Withholding and withdrawal of life support: ethical, legal, and clinical aspects.

作者信息

Luce J M

机构信息

Division of Pulmonary and Critical Care Medicine, School of Medicine, University of California, San Francisco, USA.

出版信息

New Horiz. 1997 Feb;5(1):30-7.

PMID:9017676
Abstract

The withholding and withdrawal of life support are processes by which various medical interventions either are not given to or are taken away from patients, with the expectation that they will die as a result. The propriety of withholding and withdrawal of life support has been supported by ethical statements from groups such as the Task Force on Ethics of the Society of Critical Care Medicine, and by a series of legal decisions beginning with the Quinlan case.
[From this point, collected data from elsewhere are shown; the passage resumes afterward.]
import Literature.NumberTheory.EllipticCurves.HidaFamilyGaloisRepDatum
import Literature.NumberTheory.EllipticCurves.OchiaiTwoVariableSelmerDual
import Summits.BirchSwinnertonDyer.BirchSwinnertonDyer.Theorems.OneSidedTwistSqueezeX9KatoDivisibilityX9ULedgerDefs
import Summits.BirchSwinnertonDyer.BirchSwinnertonDyer.Theorems.OneSidedTwistSqueezeX9KatoDivisibilityX9ULedgerWeightTwoPointDefs
import Summits.BirchSwinnertonDyer.BirchSwinnertonDyer.Theorems.OneSidedTwistSqueezeX9KatoDivisibilityX9ULedgerSpecialisationKernels
import Mathlib.RingTheory.Ideal.GoingUp

set_option autoImplicit false

/-!
# The weight-two test: the one-point test `MonodromyShallowAt` from (W2ℚ_p) and the `E`-level depth digit
# (helpers for crux stmt-BirchSwinnertonDyer-20547 `KatoDivisibilityX9`, line `prime_adapted_tau`, stub 3 (U))

Port (verbatim, re-homed) of §E of the bsd-f3-mu cell's kernel-checked sketch `Sketch71.lean` v5 f376123484d02b28
(planner-bsd-f3-mu-desc g71; §E.0 = D65-U `U65.lean` §U2, desc g65; port plan PORT-PLAN-72 file P5 second half, desc
g72).  For a Hida datum `D : HidaFamilyGaloisRepDatum W p 𝕀` (tree), with `D.specLT`, `D.MonodromyShallowAt` of
`…ULedgerDefs.lean` and (W2ℚ_p) `D.WeightTwoRational`, `iotaZp` of `…ULedgerWeightTwoPointDefs.lean`:

* §E.0 `specW` DETECTS UNITS (credit D65-U): `specLT_isPrime`, `comap_specLT`, `specLT_eq_maximalIdeal` — the elements of
  value `< 1` at the point of `W` form exactly `𝔪_𝕀` (a prime over `𝔪_Λ` in the integral extension `Λ → 𝕀` is maximal);
* `norm_specW_le_inv_of_not_isUnit` — under (W2ℚ_p) a NON-UNIT of `𝕀` has value of norm `≤ p⁻¹` (the gap below `1` in
  `|ℚ_p^×|`); `norm_add_le_of_le'`, `norm_conj_entry_le` (ultrametric bookkeeping);
* `monodromyShallowAt_of_depthDigit` — LEMMA 71.3 (KERNEL, modulo the digit): under (W2ℚ_p), if `ρ_W(τ) − 1 ∉ p² End(T_p W)`
  then `D.MonodromyShallowAt τ` (both coordinates of the primitive direction in `𝔪` would put every entry of
  `A_τ − 1 = P⁻¹ specW(ν) P` in `p² ℤ̄_p`, `P, P⁻¹` integral by field (v));
* `specialisationTorsionFreeAt_of_digits` — PROP 71.4, FINAL KERNEL FORM: (Reg) ∧ (W2ℚ_p) ∧ one-parameter inertia with the
  tame relation ∧ the `E`-digits (`det = 1`, `tr = 2`, not `p²`-deep) ∧ `P_W = (ϖ)` ⟹ `D.SpecialisationTorsionFreeAt v`.

No ledger item is closed here; BSD is proved for no curve.  References: [Ochiai2006] §3, Cor. 7.5 / Rem. 7.6;
[SerreLocalFields1979] Ch. II (unramified value groups); [Hida1986].
-/

noncomputable section

open scoped Classical MatrixGroups NumberField
open Matrix

namespace Literature.NumberTheory.EllipticCurves.HidaFamilyGaloisRepDatum

open Literature.NumberTheory.EllipticCurves Literature.NumberTheory.GaloisRepresentations
open Field IsDedekindDomain NumberField
open Summit.BirchSwinnertonDyer.BirchSwinnertonDyer.Theorems.OneSidedTwistSqueezeX9KatoDivisibilityX9ULedger

variable {W : WeierstrassCurve ℚ} {p : ℕ} [Fact p.Prime] {I : Type} [CommRing I] [IsDomain I]
  [IsLocalRing I] [TopologicalSpace I] [IsTopologicalRing I] [Algebra (IwasawaAlgebra p) I]
  (D : HidaFamilyGaloisRepDatum W p I)

/-! ## §E.0 `specW` detects units (= D65-U `U65.lean` §U2; credit desc g65) -/

/-- `D.specLT` is a prime ideal (`specW` is multiplicative into a normed field and `‖specW x‖ ≤ 1`). -/
theorem specLT_isPrime : D.specLT.IsPrime := by
  refine ⟨?_, ?_⟩
  · rw [Ideal.ne_top_iff_one, mem_specLT, map_one, norm_one]
    exact lt_irrefl 1
  · intro x y hxy
    rw [mem_specLT, map_mul, norm_mul] at hxy
    by_contra h
    rw [not_or, mem_specLT, mem_specLT, not_lt, not_lt] at h
    have hx : ‖D.specW x‖ = 1 := le_antisymm (D.norm_specW_le_one x) h.1
    have hy : ‖D.specW y‖ = 1 := le_antisymm (D.norm_specW_le_one y) h.2
    rw [hx, hy, mul_one] at hxy
    exact lt_irrefl _ hxy

/-- `D.specLT` lies over the maximal ideal of `Λ = ℤ_p⟦X⟧` (`specW ∘ algebraMap` is `X ↦ 0`, field (v)). -/
theorem comap_specLT :
    D.specLT.comap (algebraMap (IwasawaAlgebra p) I) = IsLocalRing.maximalIdeal (IwasawaAlgebra p) := by
  ext f
  rw [Ideal.mem_comap, mem_specLT, D.specW_algebraMap, norm_algebraMap', ← PadicInt.norm_def,
    IsLocalRing.mem_maximalIdeal, mem_nonunits_iff, PowerSeries.isUnit_iff_constantCoeff,
    PadicInt.isUnit_iff]
  constructor
  · intro h h1
    rw [h1] at h
    exact lt_irrefl _ h
  · intro h
    exact lt_of_le_of_ne (PadicInt.norm_le_one _) h

/-- `specLT = 𝔪_𝕀` (a prime over the maximal ideal of `Λ` in the integral extension `Λ → 𝕀` is maximal). -/
theorem specLT_eq_maximalIdeal : D.specLT = IsLocalRing.maximalIdeal I := by
  haveI := D.moduleFinite
  haveI : D.specLT.IsPrime := D.specLT_isPrime
  have hmax : D.specLT.IsMaximal :=
    Ideal.isMaximal_of_isIntegral_of_isMaximal_comap (R := IwasawaAlgebra p) D.specLT
      (by rw [comap_specLT]; exact IsLocalRing.maximalIdeal.isMaximal _)
  exact IsLocalRing.eq_maximalIdeal hmax

/-- Under `(W2ℚ_p)`: a NON-UNIT of `𝕀` has value of norm `≤ p⁻¹` at the point of `W` (unramified residue
field: the gap below `1` in `|ℚ_p^×|` is a whole power of `p`). -/
theorem norm_specW_le_inv_of_not_isUnit (hW2 : D.WeightTwoRational) {x : I} (hx : ¬ IsUnit x) :
    ‖D.specW x‖ ≤ (p : ℝ)⁻¹ := by
  have hlt : ‖D.specW x‖ < 1 := by
    have hmem : x ∈ IsLocalRing.maximalIdeal I := hx
    rw [← D.specLT_eq_maximalIdeal, mem_specLT] at hmem
    exact hmem
  obtain ⟨z, hz⟩ := D.exists_specW_eq_iotaZp hW2 x
  rw [hz, norm_iotaZp] at hlt ⊢
  obtain ⟨w, hw⟩ := (PadicInt.norm_lt_one_iff_dvd z).mp hlt
  rw [hw, norm_mul, PadicInt.norm_p]
  exact mul_le_of_le_one_right (inv_nonneg.mpr (Nat.cast_nonneg _)) (PadicInt.norm_le_one w)

omit [IsDomain I] [IsLocalRing I] [TopologicalSpace I] [IsTopologicalRing I] [Algebra (IwasawaAlgebra p) I] in
/-- Ultrametric inequality in `ℚ̄_p`, bounded form. -/
theorem norm_add_le_of_le' {a b : PadicAlgCl p} {r : ℝ} (ha : ‖a‖ ≤ r) (hb : ‖b‖ ≤ r) : ‖a + b‖ ≤ r :=
  (PadicAlgCl.isNonarchimedean p a b).trans (max_le ha hb)

omit [IsDomain I] [IsLocalRing I] [TopologicalSpace I] [IsTopologicalRing I] [Algebra (IwasawaAlgebra p) I] in
/-- Entries of `P N Q` are bounded by the entries of `N` when `P, Q` are integral (ultrametric). -/
theorem norm_conj_entry_le {P Q N : Matrix (Fin 2) (Fin 2) (PadicAlgCl p)} {r : ℝ} (hr : 0 ≤ r)
    (hP : ∀ i j, ‖P i j‖ ≤ 1) (hQ : ∀ i j, ‖Q i j‖ ≤ 1) (hN : ∀ i j, ‖N i j‖ ≤ r) (i j : Fin 2) :
    ‖(P * N * Q) i j‖ ≤ r := by
  have h1 : ∀ k l, ‖P i k * N k l * Q l j‖ ≤ r := fun k l => by
    rw [norm_mul, norm_mul]
    calc ‖P i k‖ * ‖N k l‖ * ‖Q l j‖ ≤ 1 * r * 1 :=
          mul_le_mul (mul_le_mul (hP i k) (hN k l) (norm_nonneg _) zero_le_one) (hQ l j) (norm_nonneg _)
            (by rw [one_mul]; exact hr)
      _ = r := by ring
  simp only [Matrix.mul_apply, Fin.sum_univ_two, add_mul]
  exact norm_add_le_of_le' (p := p) (norm_add_le_of_le' (p := p) (h1 0 0) (h1 1 0))
    (norm_add_le_of_le' (p := p) (h1 0 1) (h1 1 1))

/-- **LEMMA 71.3 (KERNEL, modulo the digit): the one-point test from `(W2ℚ_p)` and the depth digit.** -/
theorem monodromyShallowAt_of_depthDigit (hW2 : D.WeightTwoRational) {τ : absoluteGaloisGroup ℚ}
    (hdepth : ∀ g : Module.End ℤ_[p] (W.tateModule p),
      W.galoisRepTate p τ - 1 ≠ ((p : ℤ_[p]) ^ 2) • g) :
    D.MonodromyShallowAt τ := by
  intro h e₁ e₂ hν _
  obtain ⟨b, P, hP, hPinv, hconj⟩ := D.exists_conj_galoisRepTate
  set A : Matrix (Fin 2) (Fin 2) ℤ_[p] := LinearMap.toMatrix b b (W.galoisRepTate p τ) with hA
  have hmapτ : (D.rhoMat τ).map D.specW =
      ((P : GL (Fin 2) (PadicAlgCl p)) : Matrix (Fin 2) (Fin 2) (PadicAlgCl p)) * A.map (iotaZp p) *
        ((P⁻¹ : GL (Fin 2) (PadicAlgCl p)) : Matrix (Fin 2) (Fin 2) (PadicAlgCl p)) := by
    rw [rhoMat, hconj τ]
    rfl
  have hPP : ((P⁻¹ : GL (Fin 2) (PadicAlgCl p)) : Matrix (Fin 2) (Fin 2) (PadicAlgCl p)) *
      (((P : GL (Fin 2) (PadicAlgCl p)) : Matrix (Fin 2) (Fin 2) (PadicAlgCl p)) * A.map (iotaZp p) *
        ((P⁻¹ : GL (Fin 2) (PadicAlgCl p)) : Matrix (Fin 2) (Fin 2) (PadicAlgCl p))) *
      ((P : GL (Fin 2) (PadicAlgCl p)) : Matrix (Fin 2) (Fin 2) (PadicAlgCl p)) = A.map (iotaZp p) := by
    simp only [← Matrix.mul_assoc]
    rw [Units.inv_mul, Matrix.one_mul, Matrix.mul_assoc, Units.inv_mul, Matrix.mul_one]
  -- `(A − 1) ⊗ ℚ̄_p = P⁻¹ · specW(ν) · P`
  have hkey : (A - 1).map (iotaZp p) =
      ((P⁻¹ : GL (Fin 2) (PadicAlgCl p)) : Matrix (Fin 2) (Fin 2) (PadicAlgCl p)) *
        (D.rhoMat τ - 1).map D.specW *
        ((P : GL (Fin 2) (PadicAlgCl p)) : Matrix (Fin 2) (Fin 2) (PadicAlgCl p)) := by
    rw [Matrix.map_sub _ (map_sub (iotaZp p)), Matrix.map_one _ (map_zero (iotaZp p)) (map_one (iotaZp p)),
      Matrix.map_sub _ (map_sub D.specW), Matrix.map_one _ (map_zero D.specW) (map_one D.specW), hmapτ,
      Matrix.mul_sub, Matrix.sub_mul, Matrix.mul_one, hPP, Units.inv_mul]
  -- entry bounds transfer from `specW(ν)` to `A − 1`
  have hentry : ∀ r : ℝ, 0 ≤ r → (∀ k l, ‖D.specW ((D.rhoMat τ - 1) k l)‖ ≤ r) →
      ∀ i j, ‖(A - 1) i j‖ ≤ r := by
    intro r hr hN i j
    have := norm_conj_entry_le (p := p) (N := (D.rhoMat τ - 1).map D.specW) hr hPinv hP
      (fun k l => by rw [Matrix.map_apply]; exact hN k l) i j
    rw [← hkey, Matrix.map_apply, norm_iotaZp] at this
    exact this
  -- the digit forbids `A − 1 ∈ p² M₂(ℤ_p)`
  have hdiv : ¬ ∀ i j, (A - 1) i j ∈ Ideal.span {((p : ℤ_[p]) ^ 2)} := by
    intro hall
    choose G hG using fun i j => Ideal.mem_span_singleton'.mp (hall i j)
    apply hdepth (Matrix.toLin b b (Matrix.of fun i j => G i j))
    apply (LinearMap.toMatrix b b).injective
    rw [map_sub, LinearMap.toMatrix_one, map_smul, LinearMap.toMatrix_toLin]
    ext i j
    rw [Matrix.smul_apply, Matrix.of_apply, smul_eq_mul, ← hG i j, mul_comm]
  refine ⟨?_, ?_⟩
  · -- both coordinates in `𝔪_𝕀` ⟹ entries of `A − 1` of norm `≤ p⁻²` ⟹ `p² ∣ A − 1`
    by_contra hu
    rw [not_or] at hu
    have h1 := D.norm_specW_le_inv_of_not_isUnit hW2 hu.1
    have h2 := D.norm_specW_le_inv_of_not_isUnit hW2 hu.2
    have hp0 : (0 : ℝ) ≤ (p : ℝ)⁻¹ := inv_nonneg.mpr (Nat.cast_nonneg _)
    have hO : ∀ k l, ‖D.specW (outerNil e₁ e₂ k l)‖ ≤ (p : ℝ)⁻¹ * (p : ℝ)⁻¹ := by
      intro k l
      fin_cases k <;> fin_cases l <;>
        simp only [outerNil, Matrix.of_apply, Matrix.cons_val', Matrix.cons_val_zero, Matrix.cons_val_one,
          Matrix.cons_val_fin_one, Matrix.empty_val', Fin.zero_eta, Fin.mk_one, Fin.isValue, map_neg, map_mul,
          norm_neg, norm_mul] <;>
        first
          | exact mul_le_mul h1 h2 (norm_nonneg _) hp0
          | exact mul_le_mul h1 h1 (norm_nonneg _) hp0
          | exact mul_le_mul h2 h2 (norm_nonneg _) hp0
          | exact mul_le_mul h2 h1 (norm_nonneg _) hp0
    have hN : ∀ k l, ‖D.specW ((D.rhoMat τ - 1) k l)‖ ≤ (p : ℝ)⁻¹ * (p : ℝ)⁻¹ := by
      intro k l
      rw [hν, Matrix.smul_apply, smul_eq_mul, map_mul, norm_mul]
      exact (mul_le_mul (D.norm_specW_le_one h) (hO k l) (norm_nonneg _) zero_le_one).trans_eq (one_mul _)
    have hle := hentry _ (mul_nonneg hp0 hp0) hN
    have hpow : (p : ℝ)⁻¹ * (p : ℝ)⁻¹ = (p : ℝ) ^ (-(2 : ℕ) : ℤ) := by
      rw [_root_.zpow_neg, zpow_natCast, pow_two, mul_inv]
    exact hdiv fun i j => (PadicInt.norm_le_pow_iff_mem_span_pow _ 2).mp (by rw [← hpow]; exact hle i j)
  · -- `specW h = 0` ⟹ `specW(ν) = 0` ⟹ `A = 1`
    intro hh
    rw [RingHom.mem_ker] at hh
    have hN : ∀ k l, ‖D.specW ((D.rhoMat τ - 1) k l)‖ ≤ 0 := by
      intro k l
      rw [hν, Matrix.smul_apply, smul_eq_mul, map_mul, hh, zero_mul, norm_zero]
    have h0 := hentry 0 le_rfl hN
    exact hdiv fun i j => by
      rw [norm_le_zero_iff.mp (h0 i j)]
      exact Submodule.zero_mem _

/-- **PROP 71.4 — FINAL KERNEL FORM (`(U)_v` at a multiplicative prime of an X9 pair, modulo digits).**
Hypotheses: `𝕀` regular (Reg); `(W2ℚ_p)`; one-parameter inertia through `τ` and the tame relation
`ρ_D(φ τ φ⁻¹) = ρ_D(τ^ℓ)`, `ℓ ≥ 2` (STEP 1a; Galois-side, paper); the `E`-LEVEL DIGITS at `τ`: `ρ_W(τ)` unipotent
(`det = 1`, `tr = 2`) and NOT DEEP (`ρ_W(τ) − 1 ∉ p² End T_p W`, i.e. `m_v ≤ 1`); and `P_W = (ϖ)` principal.
Conclusion: `D.SpecialisationTorsionFreeAt v`.  Kernel chain: `sq_zero_of_tame_relation` (L71.1) →
`exists_normalForm` (L71.2) → `monodromyShallowAt_of_depthDigit` (L71.3) → `unimodularMonodromyAt_of_outerNil` →
`specialisationTorsionFreeAt_of_unimodular` (L71.2 (a)). -/
theorem specialisationTorsionFreeAt_of_digits {v : HeightOneSpectrum (𝓞 ℚ)}
    {τ φ : absoluteGaloisGroup ℚ} {ℓ : ℕ} (hreg : Ochiai2006.IsRegular p I) (hW2 : D.WeightTwoRational)
    (hτ : D.OneParamInertiaAt v τ) (hℓ : 2 ≤ ℓ) (hrel : D.rhoMat (φ * τ * φ⁻¹) = D.rhoMat (τ ^ ℓ))
    (hdetW : LinearMap.det (W.galoisRepTate p τ) = 1)
    (htrW : LinearMap.trace ℤ_[p] _ (W.galoisRepTate p τ) = 2)
    (hdepth : ∀ g : Module.End ℤ_[p] (W.tateModule p), W.galoisRepTate p τ - 1 ≠ ((p : ℤ_[p]) ^ 2) • g)
    {ϖ : I} (hϖ : Prime ϖ) (hker : RingHom.ker D.specW = Ideal.span {ϖ}) :
    D.SpecialisationTorsionFreeAt v :=
  D.specialisationTorsionFreeAt_of_tame_shallow hreg hτ hℓ hrel hdetW htrW
    (D.monodromyShallowAt_of_depthDigit hW2 hdepth) hϖ hker

end Literature.NumberTheory.EllipticCurves.HidaFamilyGaloisRepDatum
Surveys of healthcare professionals indicate that most ICU physicians withhold and withdraw life support on a regular basis, that they consider these processes ethically equivalent, that they recommend withholding and withdrawal of life support based upon prognosis (which may be expressed as futility), and that they consider patient and surrogate wishes to be most important in deciding to forego life-sustaining treatment, but place these wishes in the context of their own assessment of prognosis. Observational studies show that: withholding and withdrawal of life support occur frequently, the frequency has increased over the past several years in some ICUs, patients and families generally agree with physician recommendations to limit care or request such limitation, disagreements sometimes occur on this issue, withdrawal of life support occurs more commonly than withholding of life support in most ICUs, cardiopulmonary resuscitation is the therapy most frequently withheld, mechanical ventilation is the therapy most frequently withdrawn, this withdrawal process usually is gradual, and it usually is facilitated by the administration of sedatives and analgesics. Clinical information such as this is helping to define a standard of care in the area of withholding and withdrawal of life support.

摘要

停止和撤除生命支持是指对患者不给予或撤除各种医疗干预措施,预期患者会因此死亡的过程。停止和撤除生命支持的合理性得到了诸如危重病医学会伦理特别工作组等组织的伦理声明以及一系列始于昆兰案的法律判决的支持。对医疗保健专业人员的调查表明,大多数重症监护病房医生会定期停止和撤除生命支持,他们认为这些过程在伦理上是等效的,他们基于预后(可表述为无意义)建议停止和撤除生命支持,并且他们认为患者及其代理人的意愿在决定放弃维持生命治疗时最为重要,但会将这些意愿置于他们自己对预后的评估背景下。观察性研究表明:停止和撤除生命支持的情况经常发生,在一些重症监护病房中,其频率在过去几年有所增加,患者和家属通常同意医生限制治疗或要求这种限制的建议,在这个问题上有时会出现分歧,在大多数重症监护病房中,撤除生命支持比停止生命支持更常见,心肺复苏是最常被停止的治疗方法,机械通气是最常被撤除的治疗方法,这种撤除过程通常是渐进的,并且通常通过给予镇静剂和镇痛药来促进。此类临床信息有助于界定停止和撤除生命支持领域的护理标准。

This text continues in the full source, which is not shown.